TASK ITEM | The expected answer is the set of lines in the data below between the line holding "hD⟩ := TwoStepAt.twoFields h" and the line holding "exact Or.inr (Or.inr", inclusive, written out exactly.

THE RECORDS section start

import Summits.BirchSwinnertonDyer.BirchSwinnertonDyer.Theorems.EisensteinPrimesMazurMCOnCellBTwistbackReverseEdgeTwoFields
import HarnessLib

/-!
# Crux 3 `MazurMCOnCellB` (stmt-BirchSwinnertonDyer-19033), line `twistback` — the TWO-FIELD ENGINE for reverse two-step edges
# (data form over two disjoint sublists of the odd bad primes; every odd `p`; companion of `…TwistbackReverseEdgeTwoFields`)

Width seat bsd-line-x2-p1-w6 (gen 23), cell `bsd-eis` (run/shared/lean/pub/bsd-eis/), 2026-08-30; lane (η) #9;
`--supports stmt-BirchSwinnertonDyer-19033 --as helper`. THEOREMS ONLY (no `def`, no named fact, no `sorry`, no instance). The
registered line `twistback` v13b is NOT touched; nothing here closes a stub.

WHAT. Gen 22's engine `…KernelCertP13NoReverseEdge.exists_sublist_of_twoStepAt_into` unfolds a reverse edge `TwoStepAt 13 U W` into ONE
sublist `S` of the odd bad primes of `W` (the support of the SECOND field `d_{K″} = −∏S`) with residue conditions, and
`not_twoStepAt_into_of_check` closes a cell when a `decide` enumeration of the sublists refutes them. By `TwoStepAt.twoFields`
(companion file) the FIRST field is constrained the same way: `d_K = −∏T` for a second sublist `T`, DISJOINT from `S`, with `∏T > 4`,
`−∏T ≡ 1 (mod 8)` (when `2 ∣ N_W`), `−∏T` a square mod `p`, `(−∏T / q) = 1` at every odd bad `q` outside `S ∪ T` (`K` Heegner for
`N_U`, `U ≅ W ⊗ χ_{∏S ∏T}` good exactly at `S ∪ T` among the odd bad primes), `(−∏S / q) = 1` at every odd bad `q` outside `S` — in
particular at `q ∈ T` (`K″` Heegner for `N_{Ud}`, `Ud ≅ W ⊗ χ_{−∏S}` additive at `T`) —, no exponent-one prime in `S ∪ T`. This file
states that data form for every odd `p` (`exists_sublists_of_twoStepAt_into₂`), the empty-enumeration closer
(`not_twoStepAt_into_of_check₂`), and (§2) the structural closer in the same certificate vocabulary
(`not_twoStepAt_into_of_cover_psm`: every odd bad prime but one of exponent one ⇒ in-degree zero at every `p`, no enumeration —
`not_twoStepAt_into_of_sq_subsingleton` of the companion). USE: a per-class certificate feeds `reverseData_of_cert` (gen 22) and
either `hone` (a `decide` on the lists) or a `decide` over pairs of sublists. ATLAS DATUM (memo `P13-TWO-FIELDS-w6g23.md`): with both fields priced, 0 of the 2627 X2b classes at
`13` in the lane's census admit a candidate pair (gen 22, second field only: 36).

HONEST FRAMING: elementary kernel facts about conductors of quadratic twists, fundamental discriminants, quadratic residues and the
Heegner hypothesis; nothing about any L-value, Selmer group, Ш, main conjecture or BSD is asserted; closes no registered stub; 0 cells /
labels / stubs / tiers move; no summit statement, no case of Mazur's main conjecture and no case of BSD is proved for any curve.
References: [GrossLMS1991] §1 (p. 235); [IrelandRosen1990] Prop. 5.1.1, 13.1.3–13.1.4; [SilvermanAEC2009] VII.5 Prop. 5.1(c), App. C §16;
gen 22 `…KernelCertP13NoReverseEdge` (p768810), gen 21 `…DoorPrice` (p764408) / `…DoorPriceClassI` (p766256).
-/

set_option autoImplicit false
-- `Summit.BirchSwinnertonDyer.BirchSwinnertonDyer.…`: the summit and its single sub-problem share a name.
set_option linter.dupNamespace false

noncomputable section

open scoped Classical
open WeierstrassCurve NumberField Literature.NumberTheory.EllipticCurves
  Literature.NumberTheory.EllipticCurves.ModularForms
  Literature.NumberTheory.QuadraticFields
  IsDedekindDomain Rat.HeightOneSpectrum
  Summit.BirchSwinnertonDyer.Rank1Residual
  Summit.BirchSwinnertonDyer.BirchSwinnertonDyer.Theorems
  Summit.BirchSwinnertonDyer.BirchSwinnertonDyer.Theorems.EisensteinPrimesMazurMCOnCellBTwistbackTwoStepDefs
  Summit.BirchSwinnertonDyer.BirchSwinnertonDyer.Theorems.EisensteinPrimesMazurMCOnCellBKernelCertP13DoorPrice
  Summit.BirchSwinnertonDyer.BirchSwinnertonDyer.Theorems.EisensteinPrimesMazurMCOnCellBKernelCertP13DoorPriceClassI
  Summit.BirchSwinnertonDyer.BirchSwinnertonDyer.Theorems.EisensteinPrimesMazurMCOnCellBKernelCertP13NoReverseEdge
  Summit.BirchSwinnertonDyer.BirchSwinnertonDyer.Theorems.EisensteinPrimesMazurMCOnCellBTwistbackReverseEdgeTwoFields

namespace Summit.BirchSwinnertonDyer.BirchSwinnertonDyer.Theorems.EisensteinPrimesMazurMCOnCellBTwistbackReverseEdgeTwoFieldsEngine

/-! ## §1 The two-field engine (data form; every odd `p`; refines gen 22's `exists_sublist_of_twoStepAt_into`) -/

/-- **TWO-FIELD ENGINE (data form).** For an elliptic `W` with `2 ∣ N_W`, `ps` a nodup list of odd primes dividing `N_W` such that
every prime of `N_W` is `2` or in `ps`, and `psm ⊆` primes `q` with `q² ∤ N_W`: a reverse edge `TwoStepAt p U W` (`p` odd) yields TWO
sublists `S` (support of `d_{K″}`) and `T` (support of `d_K`) of `ps`, with `∏S, ∏T > 4`, `−∏S ≡ −∏T ≡ 1 (mod 8)`, both
`(p−1)/2`-th powers `= 1` in `𝔽_p`, `T` disjoint from `S`, `q ∣ ∏S ∨ (−∏S / q) = 1` for `q ∈ ps` (`K″` Heegner for `N_{Ud}`),
`q ∣ ∏S ∨ q ∣ ∏T ∨ (−∏T / q) = 1` for `q ∈ ps` (`K` Heegner for `N_U`), no `psm`-prime in `S` or `T`, together with curves
`Ud ≅ W ⊗ χ_{−∏S}` good at the primes of `S` and `U ≅ W ⊗ χ_{∏S·∏T}` good at the primes of `S` and of `T`.
[cite: GrossLMS1991, §1 (p. 235)] [cite: IrelandRosen1990, Prop. 13.1.3–13.1.4 and Prop. 5.1.1] -/
theorem exists_sublists_of_twoStepAt_into₂ {p : ℕ} [Fact p.Prime] (hp2 : p ≠ 2) {W : WeierstrassCurve ℚ} [W.IsElliptic]
    (ps psm : List ℕ) (hnd : ps.Nodup)
    (h2 : 2 ∣ W.conductorNorm ℤ) (hps : ∀ q ∈ ps, q.Prime ∧ q ≠ 2 ∧ q ∣ W.conductorNorm ℤ)
    (hcover : ∀ ℓ : ℕ, ℓ.Prime → ℓ ∣ W.conductorNorm ℤ → ℓ = 2 ∨ ℓ ∈ ps)
    (hpsm : ∀ q ∈ psm, q.Prime ∧ ¬ q ^ 2 ∣ W.conductorNorm ℤ)
    (U : WeierstrassCurve ℚ) (h : TwoStepAt p U W) :
    ∃ S ∈ ps.sublists, ∃ T ∈ ps.sublists, 4 < S.prod ∧ 4 < T.prod ∧
      (-(S.prod : ℤ)) % 8 = 1 ∧ (-(T.prod : ℤ)) % 8 = 1 ∧
      ((-(S.prod : ℤ) : ℤ) : ZMod p) ^ (p / 2) = 1 ∧ ((-(T.prod : ℤ) : ℤ) : ZMod p) ^ (p / 2) = 1 ∧
      (∀ q ∈ T, ¬ q ∣ S.prod) ∧
      (∀ q ∈ ps, (q : ℤ) ∣ -(S.prod : ℤ) ∨ ((-(S.prod : ℤ) : ℤ) : ZMod q) ^ (q / 2) = 1) ∧
      (∀ q ∈ ps, (q : ℤ) ∣ -(S.prod : ℤ) ∨ (q : ℤ) ∣ -(T.prod : ℤ) ∨ ((-(T.prod : ℤ) : ℤ) : ZMod q) ^ (q / 2) = 1) ∧
      (∀ q ∈ psm, ¬ q ∣ S.prod ∧ ¬ q ∣ T.prod) ∧
      ∃ (Ud : WeierstrassCurve ℚ) (_ : Ud.IsElliptic) (_ : U.IsElliptic),
        (∃ C : VariableChange ℚ, C • Ud = W.quadraticTwist (-(S.prod : ℚ))) ∧
        (∃ C : VariableChange ℚ, C • U = W.quadraticTwist ((S.prod : ℚ) * (T.prod : ℚ))) ∧
        (∀ q : ℕ, q.Prime → q ∣ S.prod → ¬ q ∣ Ud.conductorNorm ℤ) ∧
        (∀ q : ℕ, q.Prime → q ∣ S.prod ∨ q ∣ T.prod → ¬ q ∣ U.conductorNorm ℤ) := by
  obtain ⟨hUE, _, K, _, _, Ud, hUdE, _, K'', _, _, hK, hHN, hHp, hodd, hlt, hK'', hHN'', hHp'', hodd'', hlt'', ⟨C₂', hC₂'⟩,
    ⟨C₃, hC₃⟩, hA, hB, hC, hD⟩ := TwoStepAt.twoFields h
  -- dyadic and `p`-adic residues
  have h2d : ¬ (2 : ℤ) ∣ NumberField.discr K := by rw [Int.odd_iff] at hodd; omega
  have h2d'' : ¬ (2 : ℤ) ∣ NumberField.discr K'' := by rw [Int.odd_iff] at hodd''; omega
  have h8'' : NumberField.discr K'' % 8 = 1 :=
    discr_emod_eight_of_heegner hK'' hHN'' (hC 2 Nat.prime_two h2 (by exact_mod_cast h2d''))
  have h8 : NumberField.discr K % 8 = 1 :=
    discr_emod_eight_of_heegner hK hHN (hD 2 Nat.prime_two h2 (by exact_mod_cast h2d) (by exact_mod_cast h2d''))
  have hpp'' : ((NumberField.discr K'' : ℤ) : ZMod p) ^ (p / 2) = 1 :=
    discr_pow_eq_one_of_heegner hK'' hHp'' p hp2 (dvd_refl p)
  have hpp : ((NumberField.discr K : ℤ) : ZMod p) ^ (p / 2) = 1 :=
    discr_pow_eq_one_of_heegner hK hHp p hp2 (dvd_refl p)
  -- residues at the odd bad primes
  have hres'' : ∀ q ∈ ps, (q : ℤ) ∣ NumberField.discr K'' ∨ ((NumberField.discr K'' : ℤ) : ZMod q) ^ (q / 2) = 1 := by
    intro q hq
    obtain ⟨hqp, hq2, hqN⟩ := hps q hq
    by_cases hqd : (q : ℤ) ∣ NumberField.discr K''
    · exact Or.inl hqd
    · haveI : Fact q.Prime := ⟨hqp⟩
      exact Or.inr (discr_pow_eq_one_of_heegner hK'' hHN'' q hq2 (hC q hqp hqN hqd))
  have hres : ∀ q ∈ ps, (q : ℤ) ∣ NumberField.discr K'' ∨ (q : ℤ) ∣ NumberField.discr K ∨
      ((NumberField.discr K : ℤ) : ZMod q) ^ (q / 2) = 1 := by
    intro q hq
    obtain ⟨hqp, hq2, hqN⟩ := hps q hq
    by_cases hqd'' : (q : ℤ) ∣ NumberField.discr K''
    · exact Or.inl hqd''
    · by_cases hqd : (q : ℤ) ∣ NumberField.discr K
      · exact Or.inr (Or.inl hqd)
      · haveI : Fact q.Prime := ⟨hqp⟩
        exact Or.inr (Or.inr (discr_pow_eq_one_of_heegner hK hHN q hq2 (hD q hqp hqN hqd hqd'')))
  -- supports: every prime of either discriminant is in `ps`; the discriminants are squarefree
  have hmem'' : ∀ ℓ : ℕ, ℓ.Prime → ℓ ∣ (NumberField.discr K'').natAbs → ℓ ∈ ps := by
    intro ℓ hℓ hℓd
    have hℓd' : (ℓ : ℤ) ∣ NumberField.discr K'' := Int.natCast_dvd.mpr hℓd
    have hℓN : ℓ ∣ W.conductorNorm ℤ := (dvd_pow_self ℓ two_ne_zero).trans (hA ℓ hℓ hℓd').1
    rcases hcover ℓ hℓ hℓN with rfl | hm
    · exfalso; rw [Int.odd_iff] at hodd''; omega
    · exact hm
  have hmem : ∀ ℓ : ℕ, ℓ.Prime → ℓ ∣ (NumberField.discr K).natAbs → ℓ ∈ ps := by
    intro ℓ hℓ hℓd
    have hℓd' : (ℓ : ℤ) ∣ NumberField.discr K := Int.natCast_dvd.mpr hℓd
    have hℓN : ℓ ∣ W.conductorNorm ℤ := (dvd_pow_self ℓ two_ne_zero).trans (hB ℓ hℓ hℓd').1
    rcases hcover ℓ hℓ hℓN with rfl | hm
    · exfalso; rw [Int.odd_iff] at hodd; omega
    · exact hm
  have hsqf'' : Squarefree (NumberField.discr K'').natAbs := by
    rcases Quadratic.isFundamentalDiscriminant_discr hK''.1 with ⟨-, hsf, -⟩ | ⟨h4, -, -⟩
    · exact Int.squarefree_natAbs.mpr hsf
    · exfalso; rw [Int.odd_iff] at hodd''; omega
  have hsqf : Squarefree (NumberField.discr K).natAbs := by
    rcases Quadratic.isFundamentalDiscriminant_discr hK.1 with ⟨-, hsf, -⟩ | ⟨h4, -, -⟩
    · exact Int.squarefree_natAbs.mpr hsf
    · exfalso; rw [Int.odd_iff] at hodd; omega
  set S := ps.filter (· ∣ (NumberField.discr K'').natAbs) with hS
  set T := ps.filter (· ∣ (NumberField.discr K).natAbs) with hT
  have hSprod : S.prod = (NumberField.discr K'').natAbs :=
    prod_filter_dvd_eq ps hnd (fun q hq => (hps q hq).1) _ hsqf'' hmem''
  have hTprod : T.prod = (NumberField.discr K).natAbs :=
    prod_filter_dvd_eq ps hnd (fun q hq => (hps q hq).1) _ hsqf hmem
  have hdS : NumberField.discr K'' = -(S.prod : ℤ) := by rw [hSprod]; omega
  have hdT : NumberField.discr K = -(T.prod : ℤ) := by rw [hTprod]; omega
  refine ⟨S, List.mem_sublists.mpr (List.filter_sublist), T, List.mem_sublists.mpr (List.filter_sublist),
    by rw [hSprod]; omega, by rw [hTprod]; omega, by rw [← hdS]; exact h8'', by rw [← hdT]; exact h8,
    by rw [← hdS]; exact hpp'', by rw [← hdT]; exact hpp, ?_, by rw [← hdS]; exact hres'', by rw [← hdS, ← hdT]; exact hres, ?_,
    Ud, hUdE, hUE, ⟨C₂', by rw [hC₂', hdS, Int.cast_neg, Int.cast_natCast]⟩, ⟨C₃, ?_⟩, ?_, ?_⟩
  · -- `T` is disjoint from `S`
    intro q hq hqS
    have hq' := List.mem_filter.mp hq
    have hqd : (q : ℤ) ∣ NumberField.discr K := by
      have : q ∣ (NumberField.discr K).natAbs := by simpa using hq'.2
      exact Int.natCast_dvd.mpr this
    have hqd'' : (q : ℤ) ∣ NumberField.discr K'' := by
      rw [hdS]; exact dvd_neg.mpr (Int.natCast_dvd_natCast.mpr hqS)
    exact (hB q (hps q hq'.1).1 hqd).2.2.1 hqd''
  · -- no exponent-one prime in either support
    intro q hq
    obtain ⟨hqp, hqsq⟩ := hpsm q hq
    refine ⟨fun hqS ↦ ?_, fun hqT ↦ ?_⟩
    · have hqd : (q : ℤ) ∣ NumberField.discr K'' := by
        rw [hdS]; exact dvd_neg.mpr (Int.natCast_dvd_natCast.mpr hqS)
      exact hqsq (hA q hqp hqd).1
    · have hqd : (q : ℤ) ∣ NumberField.discr K := by
        rw [hdT]; exact dvd_neg.mpr (Int.natCast_dvd_natCast.mpr hqT)
      exact hqsq (hB q hqp hqd).1
  · -- the source is a model of `W ⊗ χ_{∏S ∏T}`
    rw [hC₃, hdS, hdT, neg_mul_neg, Int.cast_mul, Int.cast_natCast, Int.cast_natCast]
  · -- the middle curve is good at the primes of `S`
    intro q hq hqS
    have hqd : (q : ℤ) ∣ NumberField.discr K'' := by
      rw [hdS]; exact dvd_neg.mpr (Int.natCast_dvd_natCast.mpr hqS)
    exact (hA q hq hqd).2.1
  · -- the source is good at the primes of `S` and of `T`
    rintro q hq (hqS | hqT)
    · have hqd : (q : ℤ) ∣ NumberField.discr K'' := by
        rw [hdS]; exact dvd_neg.mpr (Int.natCast_dvd_natCast.mpr hqS)
      exact (hA q hq hqd).2.2
    · have hqd : (q : ℤ) ∣ NumberField.discr K := by
        rw [hdT]; exact dvd_neg.mpr (Int.natCast_dvd_natCast.mpr hqT)
      exact (hB q hq hqd).2.2.2

/-- **TWO-FIELD ENGINE, empty case.** If a `decide`-able enumeration over the PAIRS of sublists of `ps` refutes the conditions of
`exists_sublists_of_twoStepAt_into₂`, there is NO reverse edge into `W` at `p`. (Gen 22's `not_twoStepAt_into_of_check` is the weaker
test ignoring `T`.) [cite: GrossLMS1991, §1 (p. 235)] -/
theorem not_twoStepAt_into_of_check₂ {p : ℕ} [Fact p.Prime] (hp2 : p ≠ 2) {W : WeierstrassCurve ℚ} [W.IsElliptic]
    (ps psm : List ℕ) (hnd : ps.Nodup)
    (h2 : 2 ∣ W.conductorNorm ℤ) (hps : ∀ q ∈ ps, q.Prime ∧ q ≠ 2 ∧ q ∣ W.conductorNorm ℤ)
    (hcover : ∀ ℓ : ℕ, ℓ.Prime → ℓ ∣ W.conductorNorm ℤ → ℓ = 2 ∨ ℓ ∈ ps)
    (hpsm : ∀ q ∈ psm, q.Prime ∧ ¬ q ^ 2 ∣ W.conductorNorm ℤ)
    (hcheck : ∀ S ∈ ps.sublists, ∀ T ∈ ps.sublists, 4 < S.prod → 4 < T.prod →
      (-(S.prod : ℤ)) % 8 = 1 → (-(T.prod : ℤ)) % 8 = 1 →
      ((-(S.prod : ℤ) : ℤ) : ZMod p) ^ (p / 2) = 1 → ((-(T.prod : ℤ) : ℤ) : ZMod p) ^ (p / 2) = 1 →
      (∀ q ∈ T, ¬ q ∣ S.prod) →
      (∀ q ∈ ps, (q : ℤ) ∣ -(S.prod : ℤ) ∨ ((-(S.prod : ℤ) : ℤ) : ZMod q) ^ (q / 2) = 1) →
      (∀ q ∈ ps, (q : ℤ) ∣ -(S.prod : ℤ) ∨ (q : ℤ) ∣ -(T.prod : ℤ) ∨ ((-(T.prod : ℤ) : ℤ) : ZMod q) ^ (q / 2) = 1) →
      (∀ q ∈ psm, ¬ q ∣ S.prod ∧ ¬ q ∣ T.prod) → False)
    (U : WeierstrassCurve ℚ) : ¬ TwoStepAt p U W := fun h => by
  obtain ⟨S, hS, T, hT, h4S, h4T, h8S, h8T, hpS, hpT, hdisj, hresS, hresT, hm, -⟩ :=
    exists_sublists_of_twoStepAt_into₂ hp2 ps psm hnd h2 hps hcover hpsm U h
  exact hcheck S hS T hT h4S h4T h8S h8T hpS hpT hdisj hresS hresT hm

/-! ## §2 The structural closer in certificate vocabulary (no enumeration) -/

/-- **At most one odd additive prime ⇒ in-degree zero, from certificate data.** With `ps` covering the odd primes of `N_W` and
`psm ⊆` exponent-one primes (the shape delivered by gen 22's `reverseData_of_cert` from an integer equation): if every prime of `ps`
other than a single `q₀` lies in `psm`, then NO reverse edge ends at `W`, at ANY `p` — by `not_twoStepAt_into_of_sq_subsingleton`
(companion file), without any enumeration or residue check (`hone` is a `decide` on the lists). [cite: GrossLMS1991, §1 (p. 235)] -/
theorem not_twoStepAt_into_of_cover_psm {W : WeierstrassCurve ℚ} (ps psm : List ℕ) (q₀ : ℕ)
    (hcover : ∀ ℓ : ℕ, ℓ.Prime → ℓ ∣ W.conductorNorm ℤ → ℓ = 2 ∨ ℓ ∈ ps)
    (hpsm : ∀ q ∈ psm, q.Prime ∧ ¬ q ^ 2 ∣ W.conductorNorm ℤ)
    (hone : ∀ q ∈ ps, q ∈ psm ∨ q = q₀)
    (p : ℕ) (U : WeierstrassCurve ℚ) : ¬ TwoStepAt p U W := by
  refine not_twoStepAt_into_of_sq_subsingleton (fun q₁ q₂ hq₁ hq₂ h12 h22 hsq₁ hsq₂ ↦ ?_) p U
  have key : ∀ q : ℕ, q.Prime → q ≠ 2 → q ^ 2 ∣ W.conductorNorm ℤ → q = q₀ := by
    intro q hq hq2 hsq
    rcases hcover q hq ((dvd_pow_self q two_ne_zero).trans hsq) with h | h
    · exact absurd h hq2
    · rcases hone q h with hm | hm
      · exact absurd hsq (hpsm q hm).2
      · exact hm
  rw [key q₁ hq₁ h12 hsq₁, key q₂ hq₂ h22 hsq₂]

end Summit.BirchSwinnertonDyer.BirchSwinnertonDyer.Theorems.EisensteinPrimesMazurMCOnCellBTwistbackReverseEdgeTwoFieldsEngine

end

THE RECORDS section end

WRITTEN ANSWER |
    ⟨C₃, hC₃⟩, hA, hB, hC, hD⟩ := TwoStepAt.twoFields h
  -- dyadic and `p`-adic residues
  have h2d : ¬ (2 : ℤ) ∣ NumberField.discr K := by rw [Int.odd_iff] at hodd; omega
  have h2d'' : ¬ (2 : ℤ) ∣ NumberField.discr K'' := by rw [Int.odd_iff] at hodd''; omega
  have h8'' : NumberField.discr K'' % 8 = 1 :=
    discr_emod_eight_of_heegner hK'' hHN'' (hC 2 Nat.prime_two h2 (by exact_mod_cast h2d''))
  have h8 : NumberField.discr K % 8 = 1 :=
    discr_emod_eight_of_heegner hK hHN (hD 2 Nat.prime_two h2 (by exact_mod_cast h2d) (by exact_mod_cast h2d''))
  have hpp'' : ((NumberField.discr K'' : ℤ) : ZMod p) ^ (p / 2) = 1 :=
    discr_pow_eq_one_of_heegner hK'' hHp'' p hp2 (dvd_refl p)
  have hpp : ((NumberField.discr K : ℤ) : ZMod p) ^ (p / 2) = 1 :=
    discr_pow_eq_one_of_heegner hK hHp p hp2 (dvd_refl p)
  -- residues at the odd bad primes
  have hres'' : ∀ q ∈ ps, (q : ℤ) ∣ NumberField.discr K'' ∨ ((NumberField.discr K'' : ℤ) : ZMod q) ^ (q / 2) = 1 := by
    intro q hq
    obtain ⟨hqp, hq2, hqN⟩ := hps q hq
    by_cases hqd : (q : ℤ) ∣ NumberField.discr K''
    · exact Or.inl hqd
    · haveI : Fact q.Prime := ⟨hqp⟩
      exact Or.inr (discr_pow_eq_one_of_heegner hK'' hHN'' q hq2 (hC q hqp hqN hqd))
  have hres : ∀ q ∈ ps, (q : ℤ) ∣ NumberField.discr K'' ∨ (q : ℤ) ∣ NumberField.discr K ∨
      ((NumberField.discr K : ℤ) : ZMod q) ^ (q / 2) = 1 := by
    intro q hq
    obtain ⟨hqp, hq2, hqN⟩ := hps q hq
    by_cases hqd'' : (q : ℤ) ∣ NumberField.discr K''
    · exact Or.inl hqd''
    · by_cases hqd : (q : ℤ) ∣ NumberField.discr K
      · exact Or.inr (Or.inl hqd)
      · haveI : Fact q.Prime := ⟨hqp⟩
        exact Or.inr (Or.inr (discr_pow_eq_one_of_heegner hK hHN q hq2 (hD q hqp hqN hqd hqd'')))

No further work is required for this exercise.